Supplied records:
import Summits.BirchSwinnertonDyer.BirchSwinnertonDyer.Theorems.ByReductionTypeAtTwoOrdKatoHalfAtTwoIsoPosDiscDefs
import HarnessLib

/-!
# Route ByReductionTypeAtTwo, crux `OrdKatoHalfAtTwoIso` (stmt-BirchSwinnertonDyer-19573), line `steinberg-fibre-at-two`:
# the SPLIT-GLUE DOOR of package P8′ — the crux BY NAME from F1μι⁻ (`Δ < 0`), the direct `0 < Δ` child, the print bundle and B7′

Seat `cruxlead-stmt-BirchSwinnertonDyer-19573-g5` (LEAD PROVER, MODE LINE; HOME `run/shared/lean/pub/bsd-2adic/`; pen RC-389 (3) «lead:
`…ordKatoHalfAtTwoIso_of_iota_halves hNeg hPos … hBundle hB7`»). THEOREMS ONLY (no definition, no named fact, no `sorry`, no instance).
HONEST FRAMING (cell bsd-2adic): BSD is not proved by any of this; the crux `OrdKatoHalfAtTwoIso` is NOT proved here — every theorem below
is CONDITIONAL on displayed OPEN statements (`ZetaColemanMuIotaNegDiscAtTwo`, `OrdKatoHalfAtTwoIsoPosDisc`, the print bundle, B7′/B7).
What is UNCONDITIONAL inside: the core Theorem A at `2` on `Δ < 0` (`coreTheoremATwoResidue_holds`, p669276), `μ_an = 0` and INT2-AUTO
(tree), Abbes–Ullmo ⇒ `ord₂ ϖ = 0` on the good `E[2]`-irreducible locus (p654400), w3's per-datum ι-door (p690167).

THE TRICHOTOMY at a non-CM good-ordinary analytic-rank-`0` curve `W` (the composition `OrdKatoHalfAtTwoIso_of` of skeleton v13):
* `ρ̄_{W,2}` NOT onto ⇒ B7 (Kato-optimal member; from B7′ + Greenberg 5.14@2, p679274) ⇒ an isogenous `W′` (p-tree `…_of_binder`);
* `ρ̄_{W,2}` onto, `Δ_W < 0` ⇒ F1μι⁻ per datum + the PROVED core on `Δ < 0` ⇒ `μ(X) = 0` for every datum (w3's
  `mu_eq_zero_of_zetaColemanMuIota_of_negDisc`) ⇒ Kato's `μ`-part ⇒ with Abbes–Ullmo and Kato 17.4 (1)(2) at `W` the integral lower
  divisibility AT `W` (`O1.mainConjectureLowerDivisibilityAtTwoOrd_of_katoMuPartAtTwo`), `W′ := W`;
* `ρ̄_{W,2}` onto, `0 < Δ_W` ⇒ the direct child `OrdKatoHalfAtTwoIsoPosDisc` («no mechanism yet»).
CoreA⁺ (`CoreTheoremAPosDiscTwo`, PROVED p691138) is deliberately NOT in the cone: on `0 < Δ` its premise has no Kato witness (F-27a).

References: K. Kato, Astérisque 295 (2004) Thm. 17.4, §17.13 [Kato2004Asterisque]; R. Greenberg, LNM 1716 (1999) Conj. 1.11, Prop. 5.14
[GreenbergLNM1716]; A. Abbes, E. Ullmo, Compositio 103 (1996) Thm. A [AbbesUllmo1996]; tree p669276, p679274, p684479, p690167, p691807,
`…PosDiscDefs` (this seat).
-/

set_option autoImplicit false
set_option linter.dupNamespace false

noncomputable section

open scoped Classical MatrixGroups ModularForm NumberField
open CongruenceSubgroup WeierstrassCurve Field IsDedekindDomain NumberField
open Literature.NumberTheory.GaloisRepresentations
open Literature.NumberTheory.GaloisCohomology
open Literature.NumberTheory.EllipticCurves Literature.NumberTheory.EllipticCurves.ModularForms
open Literature.NumberTheory.EllipticCurves.Kato2004
  Literature.NumberTheory.EllipticCurves.Kato2004.EulerSystemValues
open Literature.NumberTheory.EllipticCurves.Rank1Residual
open Literature.NumberTheory.EllipticCurves.Greenberg1999
open Summit.BirchSwinnertonDyer.BirchSwinnertonDyer.Theorems.Rank1ResidualX1Defs
  Summit.BirchSwinnertonDyer.BirchSwinnertonDyer.Rank1Residual
  Summit.BirchSwinnertonDyer.BirchSwinnertonDyer.Rank1Residual.CoreAssembly
open Summit.BirchSwinnertonDyer.Rank1Residual Summit.BirchSwinnertonDyer.Rank1Residual.X5
open Summit.BirchSwinnertonDyer.BirchSwinnertonDyer.Theorems.OrdKatoOptimalAtTwo
  Summit.BirchSwinnertonDyer.BirchSwinnertonDyer.Theorems.OrdKatoIntAtTwo
open Summit.BirchSwinnertonDyer.BirchSwinnertonDyer.Theses.ByReductionTypeAtTwo

namespace Summit.BirchSwinnertonDyer.BirchSwinnertonDyer.Theorems.SteinbergFibreAtTwo

/-! ## §1 The `Δ < 0` cell from F1μι⁻ (per curve) -/

/-- **`μ(X(E/ℚ_∞)) = 0` for every cyclotomic Selmer dual datum at a curve of the cell [good ordinary at `2`, `ρ̄₂` onto, `Δ < 0`],
modulo F1μι⁻ only** — the core Theorem A at `2` on `Δ < 0` is the THEOREM p669276 (inside w3's per-datum ι-door).
[cite: Kato2004Asterisque, §17.13 (pp. 279–280)] [cite: GreenbergLNM1716, Conj. 1.11 (p. 64) (shape)] -/
theorem mu_eq_zero_of_iotaNegDisc (hNeg : ZetaColemanMuIotaNegDiscAtTwo)
    (W : WeierstrassCurve ℚ) [W.IsElliptic] [W.IsGloballyMinimal]
    (hgo : GoodOrd W 2) (h2 : W.HasSurjectiveModNGaloisRep 2) (hΔ : W.Δ < 0)
    {N : ℕ} [NeZero N] (f : CuspForm (Gamma0 N) 2) (hf : IsNewformOf W f)
    (κ : ZpExtension ℚ 2) (γ : absoluteGaloisGroup ℚ) (hκ : κ.IsCyclotomic) (hγ : κ.IsTopGenerator γ)
    (hγ' : IsCyclotomicVariable 2 γ) (D : W.SelmerDualData κ γ) : D.mu = 0 := by
  haveI : ContinuousSMul ℤ_[2] (W.tateModule 2) := TateModule.continuousSMul_padicInt
  haveI : Module.Free ℤ_[2] (W.tateModule 2) := W.module_free_tateModule_holds 2
  haveI : Module.Finite ℤ_[2] (W.tateModule 2) := W.module_finite_tateModule_holds 2
  obtain ⟨Y⟩ := W.nonempty_fineSelmerDualData κ hγ
  obtain ⟨I, Z, P, ℓ, τ, π, hZ, hτℓ, hπs, hπ, himg⟩ := hNeg W f κ γ hκ ⟨hgo.1, hgo.2⟩ h2 hΔ hγ hγ' hf D Y
  exact mu_eq_zero_of_zetaColemanMuIota_of_negDisc hgo h2 hΔ hf hγ _ I Z P ℓ τ π hZ hτℓ hπs hπ himg

/-- **Kato's `μ`-part `O1.KatoMuPartAtTwo W` on the cell [good ordinary at `2`, `ρ̄₂` onto, `Δ < 0`], modulo F1μι⁻**
(`μ = 0 ⇒ 2^μ = 1 ∣ L₀`). [cite: GreenbergLNM1716, Conj. 1.11 (p. 64) (shape)] -/
theorem katoMuPartAtTwo_of_iotaNegDisc (hNeg : ZetaColemanMuIotaNegDiscAtTwo)
    (W : WeierstrassCurve ℚ) [W.IsElliptic] [W.IsGloballyMinimal]
    (hgo : GoodOrd W 2) (h2 : W.HasSurjectiveModNGaloisRep 2) (hΔ : W.Δ < 0) :
    O1.KatoMuPartAtTwo W := by
  intro κ γ hκ hγ hγ' _ _ f hf ϖ _ D L₀ _
  rw [mu_eq_zero_of_iotaNegDisc hNeg W hgo h2 hΔ f hf κ γ hκ hγ hγ' D, pow_zero, map_one]
  exact one_dvd _

/-- **Kato's integral lower divisibility `X5.O1.MainConjectureLowerDivisibilityAtTwoOrd W` AT a curve of the cell [good ordinary at
`2`, `ρ̄₂` onto, `Δ < 0`], modulo F1μι⁻, Abbes–Ullmo BY NAME and Kato 17.4 (1)(2) at `W` (PRINT).**
[cite: Kato2004Asterisque, Thm. 17.4 (1)(2) (p. 273)] [cite: AbbesUllmo1996, Thm. A] -/
theorem mainConjectureLowerDivisibilityAtTwoOrd_of_iotaNegDisc (hNeg : ZetaColemanMuIotaNegDiscAtTwo)
    (W : WeierstrassCurve ℚ) [W.IsElliptic] [W.IsGloballyMinimal]
    (hAU : abbesUllmo_not_dvd_maninConstant_of_not_dvd_level)
    (hgo : GoodOrd W 2) (h2 : W.HasSurjectiveModNGaloisRep 2) (hΔ : W.Δ < 0)
    (h17 : ∀ [NeZero (W.conductorNorm ℤ)] (f : CuspForm (Gamma0 (W.conductorNorm ℤ)) 2),
      kato_divisibility_allPrimes W 2 (f := f)) :
    O1.MainConjectureLowerDivisibilityAtTwoOrd W := by
  haveI : NeZero ((2 : ℕ) : ℚ) := ⟨by norm_num⟩
  exact O1.mainConjectureLowerDivisibilityAtTwoOrd_of_katoMuPartAtTwo W h17
    (fun f hf ϖ hϖ => hint_two_of_abbesUllmo_of_irr hAU W hgo
      (hasIrreducibleModPGaloisRep_of_hasSurjectiveModNGaloisRep W 2 h2) f hf ϖ hϖ)
    (katoMuPartAtTwo_of_iotaNegDisc hNeg W hgo h2 hΔ)


/-- **The residue binder `OrdKatoHalfDD12ResidueTwo` (23888-type «`ρ̄₂` onto, `ρ_{2^∞}` not onto») from F1μι⁻ ALONE + Abbes–Ullmo +
Kato 17.4 (1)(2) at `2`** — the residue lies inside the `Δ < 0` cell (Dokchitser–Dokchitser, `Δ_neg_of_residue'`, p-tree), where the core
Theorem A at `2` is PROVED. [cite: DokchitserDokchitserMathZ2012, Theorem (2)] [cite: Kato2004Asterisque, Thm. 17.4 (1)(2) (p. 273)] -/
theorem ordKatoHalfDD12ResidueTwo_of_iotaNegDisc (hNeg : ZetaColemanMuIotaNegDiscAtTwo)
    (hAU : abbesUllmo_not_dvd_maninConstant_of_not_dvd_level)
    (h17 : ∀ (V : WeierstrassCurve ℚ) [V.IsElliptic] [V.IsGloballyMinimal] [NeZero (V.conductorNorm ℤ)]
      (f : CuspForm (Gamma0 (V.conductorNorm ℤ)) 2), kato_divisibility_allPrimes V 2 (f := f)) :
    OrdKatoHalfDD12ResidueTwo :=
  fun W _ _ _ hgo h2 hns =>
    mainConjectureLowerDivisibilityAtTwoOrd_of_iotaNegDisc hNeg W hAU hgo h2 (Δ_neg_of_residue' W hgo h2 hns) (h17 W)

/-! ## §2 The trichotomy: the crux BY NAME -/

/-- **The `∃`-member form at EVERY non-CM good-ordinary analytic-rank-`0` curve** from F1μι⁻ (`Δ < 0` cell), the direct `0 < Δ` child,
B7 (the `ρ̄₂`-not-onto locus) and Kato 17.4 (1)(2) at `2` — the sign/image TRICHOTOMY (`Δ_W ≠ 0` for an elliptic curve).
[cite: Kato2004Asterisque, Thm. 17.4 (1)(2) (p. 273)] [cite: AbbesUllmo1996, Thm. A] -/
theorem exists_isIsogenous_mainConjectureLowerDivisibilityAtTwoOrd_of_iota_halves
    (hNeg : ZetaColemanMuIotaNegDiscAtTwo) (hPos : OrdKatoHalfAtTwoIsoPosDisc)
    (hAU : abbesUllmo_not_dvd_maninConstant_of_not_dvd_level) (hB7 : KatoMuPartAtOptimalMemberOfNotSurjectiveTwo)
    (h17 : ∀ (V : WeierstrassCurve ℚ) [V.IsElliptic] [V.IsGloballyMinimal] [NeZero (V.conductorNorm ℤ)]
      (f : CuspForm (Gamma0 (V.conductorNorm ℤ)) 2), kato_divisibility_allPrimes V 2 (f := f))
    (W : WeierstrassCurve ℚ) [W.IsElliptic] [W.IsGloballyMinimal]
    (hcm : ¬ W.HasCM) (hr : W.analyticRank = 0) (hgo : GoodOrd W 2) :
    ∃ (W' : WeierstrassCurve ℚ) (_ : W'.IsElliptic) (_ : W'.IsGloballyMinimal),
      IsIsogenous W W' ∧ O1.MainConjectureLowerDivisibilityAtTwoOrd W' := by
  by_cases him : W.HasSurjectiveModNGaloisRep 2
  · rcases lt_or_gt_of_ne W.isUnit_Δ.ne_zero with hΔ | hΔ
    · exact ⟨W, ‹_›, ‹_›, isIsogenous_self W,
        mainConjectureLowerDivisibilityAtTwoOrd_of_iotaNegDisc hNeg W hAU hgo him hΔ (h17 W)⟩
    · exact hPos W hcm hr hgo him hΔ
  · exact exists_isIsogenous_mainConjectureLowerDivisibilityAtTwoOrd_of_binder W hB7 h17 hcm hgo him

/-- **The crux `OrdKatoHalfAtTwoIso` BY NAME from F1μι⁻, the direct `0 < Δ` child, Abbes–Ullmo, B7 and Kato 17.4 (1)(2) at `2`.**
CONDITIONAL on the displayed hypotheses; nothing closed. [cite: Kato2004Asterisque, Thm. 17.4 (1)(2) (p. 273)] [cite: AbbesUllmo1996, Thm. A] -/
theorem ordKatoHalfAtTwoIso_of_iota_halves_B7
    (hNeg : ZetaColemanMuIotaNegDiscAtTwo) (hPos : OrdKatoHalfAtTwoIsoPosDisc)
    (hAU : abbesUllmo_not_dvd_maninConstant_of_not_dvd_level) (hB7 : KatoMuPartAtOptimalMemberOfNotSurjectiveTwo)
    (h17 : ∀ (V : WeierstrassCurve ℚ) [V.IsElliptic] [V.IsGloballyMinimal] [NeZero (V.conductorNorm ℤ)]
      (f : CuspForm (Gamma0 (V.conductorNorm ℤ)) 2), kato_divisibility_allPrimes V 2 (f := f)) :
    OrdKatoHalfAtTwoIso :=
  fun W _ _ hcm hr hgo =>
    exists_isIsogenous_mainConjectureLowerDivisibilityAtTwoOrd_of_iota_halves hNeg hPos hAU hB7 h17 W hcm hr hgo

/-- **P8′ SPLIT GLUE SHAPE — the crux `OrdKatoHalfAtTwoIso` BY NAME from its post-P8′ children**: F1μι⁻
(`ZetaColemanMuIotaNegDiscAtTwo`, the re-keyed and `Δ < 0`-restricted child 23959), the direct `0 < Δ` child
(`OrdKatoHalfAtTwoIsoPosDisc`), the print bundle `PUB ∧ Abbes–Ullmo ∧ Greenberg 5.14@2` (child 23889) and the re-cut B7′
(`KatoMuPartOff514AtOptimalMemberOfNotSurjectiveTwo`, child 23921; B7′ + 5.14@2 ⇒ B7 by `katoMuPartAtOptimalMember_of_prop514_of_off514`,
p679274). Child 23967 (CoreA⁺, CLOSED) is not in the cone. CONDITIONAL; nothing closed.
[cite: Kato2004Asterisque, Thm. 17.4 (1)(2) (p. 273)] [cite: GreenbergLNM1716, Prop. 5.14 (p. 130)] [cite: AbbesUllmo1996, Thm. A] -/
theorem ordKatoHalfAtTwoIso_of_iota_halves
    (hNeg : ZetaColemanMuIotaNegDiscAtTwo) (hPos : OrdKatoHalfAtTwoIsoPosDisc)
    (hbundle : OrdPublishedInputsAtTwo ∧ abbesUllmo_not_dvd_maninConstant_of_not_dvd_level ∧
      Greenberg1999.prop514_isTorsion_mu_eq_zero_two)
    (hB7' : KatoMuPartOff514AtOptimalMemberOfNotSurjectiveTwo) : OrdKatoHalfAtTwoIso := by
  obtain ⟨hPub, hAU, h514⟩ := hbundle
  obtain ⟨_, _, h17, _⟩ := hPub
  exact ordKatoHalfAtTwoIso_of_iota_halves_B7 hNeg hPos hAU
    (katoMuPartAtOptimalMember_of_prop514_of_off514 h514 hB7') h17

/-- **The same door with the `0 < Δ` child replaced by the whole crux's monotone image is a tautology check** (sanity: the
direct child is implied by the crux, `ordKatoHalfAtTwoIsoPosDisc_of_ordKatoHalfAtTwoIso`), and with F1μι⁻ obtained from the
sign-free ι-supply (monotonicity `zetaColemanMuIotaNegDiscAtTwo_of_iota_signFree`): the P8′ cone is implied by the v12 cone.
[folklore] -/
theorem ordKatoHalfAtTwoIso_of_iota_signFree_of_posDisc
    (hZι : ∀ (W : WeierstrassCurve ℚ) [W.IsElliptic] [W.IsGloballyMinimal]
      [ContinuousSMul ℤ_[2] (W.tateModule 2)] [Module.Free ℤ_[2] (W.tateModule 2)]
      [Module.Finite ℤ_[2] (W.tateModule 2)] {N : ℕ} [NeZero N] (f : CuspForm (Gamma0 N) 2)
      (κ : ZpExtension ℚ 2) (γ : absoluteGaloisGroup ℚ) (hκ : κ.IsCyclotomic),
      IsOrdinaryAt W 2 → W.HasSurjectiveModNGaloisRep 2 →
      κ.IsTopGenerator γ → IsCyclotomicVariable 2 γ → IsNewformOf W f →
      ∀ (D : W.SelmerDualData κ γ) (Y : W.FineSelmerDualData κ γ),
        ∃ (I : IwasawaH1Data W 2 κ γ)
          (Z : Submodule (IwasawaAlgebra 2) I.H) (P : Submodule (IwasawaAlgebra 2) (IwasawaAlgebra 2))
          (ℓ : I.H →ₗ[IwasawaAlgebra 2] P)
          (τ : P →ₛₗ[((IwasawaAlgebra.involEquiv 2).toRingEquiv : IwasawaAlgebra 2 →+* IwasawaAlgebra 2)] D.X)
          (π : D.X →ₗ[IwasawaAlgebra 2] Y.X),
          Z ≤ Submodule.span (IwasawaAlgebra 2) {s : I.H | IsEulerSystemClassTwo W hκ I s} ∧
          (∀ z ∈ Z, τ (ℓ z) = 0) ∧ Function.Surjective π ∧ Function.Exact τ π ∧
          ∀ G₁ : IwasawaAlgebra 2,
            iwasawaToPowerSeries 2 G₁ = padicLFunction f (unitRoot W 2 : ℚ_[2]) →
              ∃ s : IwasawaAlgebra 2, s ∉ IwasawaAlgebra.augIdealP 2 ∧
                s * G₁ ∈ Submodule.map (P.subtype ∘ₗ ℓ) Z)
    (hPos : OrdKatoHalfAtTwoIsoPosDisc)
    (hbundle : OrdPublishedInputsAtTwo ∧ abbesUllmo_not_dvd_maninConstant_of_not_dvd_level ∧
      Greenberg1999.prop514_isTorsion_mu_eq_zero_two)
    (hB7' : KatoMuPartOff514AtOptimalMemberOfNotSurjectiveTwo) : OrdKatoHalfAtTwoIso :=
  ordKatoHalfAtTwoIso_of_iota_halves (zetaColemanMuIotaNegDiscAtTwo_of_iota_signFree hZι) hPos hbundle hB7'

end Summit.BirchSwinnertonDyer.BirchSwinnertonDyer.Theorems.SteinbergFibreAtTwo

end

Instructions for the task: Search the entries for the word "onto", then list each line that holds it.

Answer below:
* `ρ̄_{W,2}` NOT onto ⇒ B7 (Kato-optimal member; from B7′ + Greenberg 5.14@2, p679274) ⇒ an isogenous `W′` (p-tree `…_of_binder`);
* `ρ̄_{W,2}` onto, `Δ_W < 0` ⇒ F1μι⁻ per datum + the PROVED core on `Δ < 0` ⇒ `μ(X) = 0` for every datum (w3's
* `ρ̄_{W,2}` onto, `0 < Δ_W` ⇒ the direct child `OrdKatoHalfAtTwoIsoPosDisc` («no mechanism yet»).
/-- **`μ(X(E/ℚ_∞)) = 0` for every cyclotomic Selmer dual datum at a curve of the cell [good ordinary at `2`, `ρ̄₂` onto, `Δ < 0`],
/-- **Kato's `μ`-part `O1.KatoMuPartAtTwo W` on the cell [good ordinary at `2`, `ρ̄₂` onto, `Δ < 0`], modulo F1μι⁻**
`2`, `ρ̄₂` onto, `Δ < 0`], modulo F1μι⁻, Abbes–Ullmo BY NAME and Kato 17.4 (1)(2) at `W` (PRINT).**
/-- **The residue binder `OrdKatoHalfDD12ResidueTwo` (23888-type «`ρ̄₂` onto, `ρ_{2^∞}` not onto») from F1μι⁻ ALONE + Abbes–Ullmo +
B7 (the `ρ̄₂`-not-onto locus) and Kato 17.4 (1)(2) at `2` — the sign/image TRICHOTOMY (`Δ_W ≠ 0` for an elliptic curve).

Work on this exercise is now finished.